Involved use of a 25‐degree decline board at home, where the downward (eccentric) component was performed on the affected leg and the upward (concentric) component was performed on the asymptomatic leg. The participant was instructed to perform the squat to 90 degrees with the back in a vertical position. The patient was instructed to take two seconds for the eccentric component. It involved twice‐daily sessions of three sets of 15 repetitions for a total duration of 12 weeks, with weekly supervision by a physiotherapist. No warm‐up was performed. Six weeks after surgery, participants were exposed to the same rehabilitation/eccentric exercises programme as the eccentric exercise group, except they were not allowed to tolerate pain.

Both groups were allowed pain relief freely.

Outcomes

Outcomes were assessed at baseline, 12 weeks, 6 months and 12 months by the trial authors. We report 6‐ and 12‐month outcomes in this review.

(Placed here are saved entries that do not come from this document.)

import Mathlib
import HarnessLib.Audit
import Summits.PneNP.PneNP.Theorems.PstarChordReadCoupledSplit
import Summits.PneNP.PneNP.Theorems.PstarChordReadCoupled
import Summits.PneNP.PneNP.Theorems.PstarChordReadSharedTypes
import Summits.PneNP.PneNP.Theorems.PstarChordReadTwoGates

/-!
# Two chords whose private switches are coupled by one monomial kill a terminal core (ROUND-24, O1 at exact tightness; residual R3-pure assembled)

FRONTIER range-avoidance ladder, rung F-N3, ROUND 24 (cell `pnp-ideate`, prover-2 memo `g20/O1-CHORD-READ-g20.md` §13.10–§13.11 (residual R3, pure
coupling); typed target `PstarCoreBoundTargets.TerminalPeelable` (p646951); restricted-model proof complexity — nothing here bears on `P` versus `NP`).

THE R3-PURE CAPSTONE `false_of_two_coupledGates`: chords `cᵢ, cⱼ` read through private gates `gᵢ = (pᵢ, zᵢ)`, `gⱼ = (pⱼ, zⱼ)` whose outside
partners are COUPLED by one monomial `h = (zᵢ, zⱼ)` (`zᵢ`'s monomials ⊆ `{gᵢ, h}`, `zⱼ`'s ⊆ `{gⱼ, h}`, nothing else on the pairs) do not occur in a
terminal core, given `SliceGeneric` at both, `DoubleSliceGeneric` at the pair and a third output.  Split `Γ_k = Γ_k⁰ ⊕ Q_k`; (T3) at the four
values of `(zᵢ, zⱼ)` says `Γ⁰ ⊕ b ∉ Im Q`; `four_flip`: uniform coefficients or PINNED base pair; pinned ⟹ both `Γ_k⁰` miss a value on the pattern
⟹ bi-chord-local ⟹ `false_of_biLocal₂`; uniform on all patterns ⟹ `uniform_type` ⟹ the coupled type I / II / III kill with the other switch as
the togglable partner.  So RANK ONE's failure on coupled pairs is compensated by the pinning dichotomy.
No Assumption A.
-/

set_option linter.dupNamespace false -- `Summit.PneNP.PneNP.…`: summit = sub-problem name (D-0017 single-conjunct layout)

open Finset Literature.Computability.Complexity
open scoped symmDiff
open Summit.PneNP.PneNP.Theorems.PstarTyped (Typed)
open Summit.PneNP.PneNP.Theorems.PstarSALevel (varSet bdry BoundaryExpanding SimpleOverlap)
open Summit.PneNP.PneNP.Theorems.PstarGapPeeling (not_mem_varSet_of_private)
open Summit.PneNP.PneNP.Theorems.PstarCentreFree (vars_mem_varSet)
open Summit.PneNP.PneNP.Theorems.PstarGapOneAll (gval)
open Summit.PneNP.PneNP.Theorems.PstarGConstraint (gval_update_of_forall_ne)
open Summit.PneNP.PneNP.Theorems.PstarChordRepair (IsChord)
open Summit.PneNP.PneNP.Theorems.PstarCoreBoundTargets (Terminal)
open Summit.PneNP.PneNP.Theorems.PstarChordReadsMirror (gval_eq_split)
open Summit.PneNP.PneNP.Theorems.PstarChordReadLemma (SliceGeneric)
open Summit.PneNP.PneNP.Theorems.PstarChordReadSwitch (solves_update_of_outside)
open Summit.PneNP.PneNP.Theorems.PstarChordReadGates (sliceGeneric_mono exists_two_slices)
open Summit.PneNP.PneNP.Theorems.PstarChordReadTwoGates (exists_xor_not_mem_of_simpleOverlap)
open Summit.PneNP.PneNP.Theorems.PstarChordReadSharedTypes (gval_flip_switch₂)
open Summit.PneNP.PneNP.Theorems.PstarChordReadCoupled (false_of_coupled_typeI false_of_coupled_typeII false_of_coupled_typeIII)
open Summit.PneNP.PneNP.Theorems.PstarChordReadBiLocal (BiChordLocal DoubleSliceGeneric biLocal_of_fail_pattern false_of_biLocal₂)
open Summit.PneNP.PneNP.Theorems.PstarChordReadCoupledSplit

namespace Summit.PneNP.PneNP.Theorems.PstarChordReadCoupledGates

variable {n m : ℕ}

section Main

variable {I : LocalMap 4 n m} {r : ℕ} {y : Fin m → Bool} {J₀ : Finset (Fin m)} {w₁ w₂ : Finset (Fin n) × Finset (Fin m) × Bool}
  {cᵢ cⱼ gᵢ gⱼ h : Fin m} {zᵢ zⱼ : Fin n}
/-!
# Trivariate Taylor models: arithmetic, range bounds, the exponential, reciprocal, square root and logarithm

Trunk T-ANA (Analysis/ValidatedNumerics); namespace `Literature.Analysis.ValidatedNumerics.PolyMP`.
Sequel of `TaylorModelBivariate.lean` (bivariate Taylor models `TMem2 S h k f P`: rows of univariate interval
polynomials, the COLLAPSE onto the outer variable, truncation to total degree, the product, `exp`) and
`TaylorModelBivariateElem.lean` (`1/g`, `√g`, `log g` validated from the residual).  The Taylor-model method of
Berz–Makino is stated for boxes `D ⊂ ℝ^v` of any dimension (op. cit. Definition 1) and their verified quadrature
is HIGH-DIMENSIONAL from the start (Berz–Makino 1999: the integrand modelled over a box of `ℝ^v`, the polynomial
part integrated exactly, the remainder bound multiplied by the volume); this file is the case `v = 3` in the
representation of this library, organised — exactly as the bivariate file is organised over the univariate one —
so that every range bound is INHERITED from dimension two:

* the real shadow `evalR3 rows ρ σ τ = Σᵢ ρⁱ · evalR2 rowsᵢ σ τ` (row `i` = the coefficient of `ρⁱ`, a bivariate
  coefficient array in `σ, τ`), `addR3`, `mulR3`, `evalR3_take_add_drop`;
* `IPoly3 = List IPoly2`, `PMem3` (row-wise `PMem2`) and the membership predicate `TMem3 S h k l f P` on the box
  `|ρ| ≤ h, |σ| ≤ k, |τ| ≤ l` [op. cit. Definition 1, with interval coefficients];
* the identity models `tconst3`, `tvarX3`, `tvarY3`, `tvarZ3` (Algorithm 2 step 1), `tadd3`, `tneg3`, `tsub3`,
  `tsmulI3`, the product `mul3` and the TRUNCATED product `tmul3 S h k l D` (total degree `D`; rows `i ≤ D` kept,
  row `i` truncated to total `σ, τ`-degree `D − i` by the bivariate `ttrunc2`, the rest bounded on the box and
  folded into the constant coefficient: op. cit. Definition 2), each with its inclusion theorem `tmem3_*`;
* the COLLAPSE `tcollapse3 S k l P` — every row replaced by its bivariate range interval `[tlower2, tupper2]` on
  `|σ| ≤ k, |τ| ≤ l` — with `tmem_collapse3 : TMem3 … f P → |σ| ≤ k → |τ| ≤ l → TMem S h (f · σ τ) (tcollapse3 …)`,
  whence `tupper3`, `tlower3`, `tabs3`, `tabsLower3` and their soundness are one-liners over `TaylorModel.lean`;
* the intrinsics about the constant part `c = mid000 S G` (op. cit. Definition 3): `thorner3`, `texpComp3`,
  `texp3TM` / `tmem3_exp_of_texp3TM` (`e^{g} = e^{c}·e^{g−c}`); the relative deviation `trelDev3`
  (`u = (g − c)/c`); `tinvVerify3` / `tinv3TM` (ANY candidate for `1/g` validated from `m ≤ |g|·S` and the residual
  `1 − g·q`), `tsqrtVerify3` / `tsqrt3TM` (`|√g − q|·q ≤ |g − q²|`, Heron constant, binomial series),
  `tlog1p3` / `tlog3TM` (`log g = log c + log(1 + u)`), each returned with its acceptance flag.

The integration of trivariate Taylor models over boxes and kernel-checkable certificates for triple integrals are
in the sequel `TaylorModelIntegralCert3D.lean`.  Problem-independent; no facts, no axioms; all data computable
over `ℤ`.  Cost note: a model of total degree `D` has `(D+1)(D+2)(D+3)/6` coefficients and the truncated product is
quadratic in that number — the generator should prefer more boxes at a lower degree than in two variables.

## References

* K. Makino, M. Berz, *Taylor models and other validated functional inclusion methods*, Int. J. Pure Appl.
  Math. 4 (2003) 379–456: Definition 1 (multivariate Taylor model on a box of `ℝ^v`), Definition 2 (addition and
  multiplication, the orders `> n` bounded into the remainder), Definition 3 with (2.2)–(2.4) (intrinsics by the
  addition theorems about the constant part), Algorithm 2 (quadrature; step 1 = the identity models).
  [cite: MakinoBerz2003, Definition 1] [cite: MakinoBerz2003, Definition 2] [cite: MakinoBerz2003, Definition 3]
  [cite: MakinoBerz2003, Algorithm 2]
* M. Berz, K. Makino, *New methods for high-dimensional verified quadrature*, Reliable Computing 5 (1999)
  13–22, Sect. 2 (multidimensional Taylor models as the integrand representation). [cite: BerzMakino1999, Sect. 2]
* M. Joldeş, *Rigorous Polynomial Approximations and Applications*, PhD thesis, ENS Lyon (2011): Section 2.2.1
  (basic functions by Taylor series with remainder), Algorithm 2.2.4 (the reciprocal), Algorithm 2.2.8
  (composition about the constant coefficient). [cite: Joldes2011, Section 2.2.1] [cite: Joldes2011, Algorithm 2.2.4]
  [cite: Joldes2011, Algorithm 2.2.8]
* I. Eble, *Über Taylor-Modelle*, Dissertation, Universität Karlsruhe (2007), §2.2.2 (division, `√`, `log` about
  the constant part after Berz–Makino). [cite: Eble2007, Sect. 2.2.2]
-/

namespace Literature.Analysis.ValidatedNumerics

Outcomes included in the trial

  • Function: assessed by VISA zero‐to‐100 scale; 100 is full, pain‐free function

  • Participant global assessment of treatment: measured on an 11‐point numerical scale ranging from ‐5 (maximal deterioration in symptoms) to +5 (maximal improvement in symptoms)

  • Participant‐reported overall treatment satisfaction, measured using four categories: no symptoms, improved, no change, or worse

  • Return to sport: measured using a four‐point categorical scale, where 0 is no sport, 1 (reduced level), 2 (full training but some symptoms), 3 (full training and no symptoms).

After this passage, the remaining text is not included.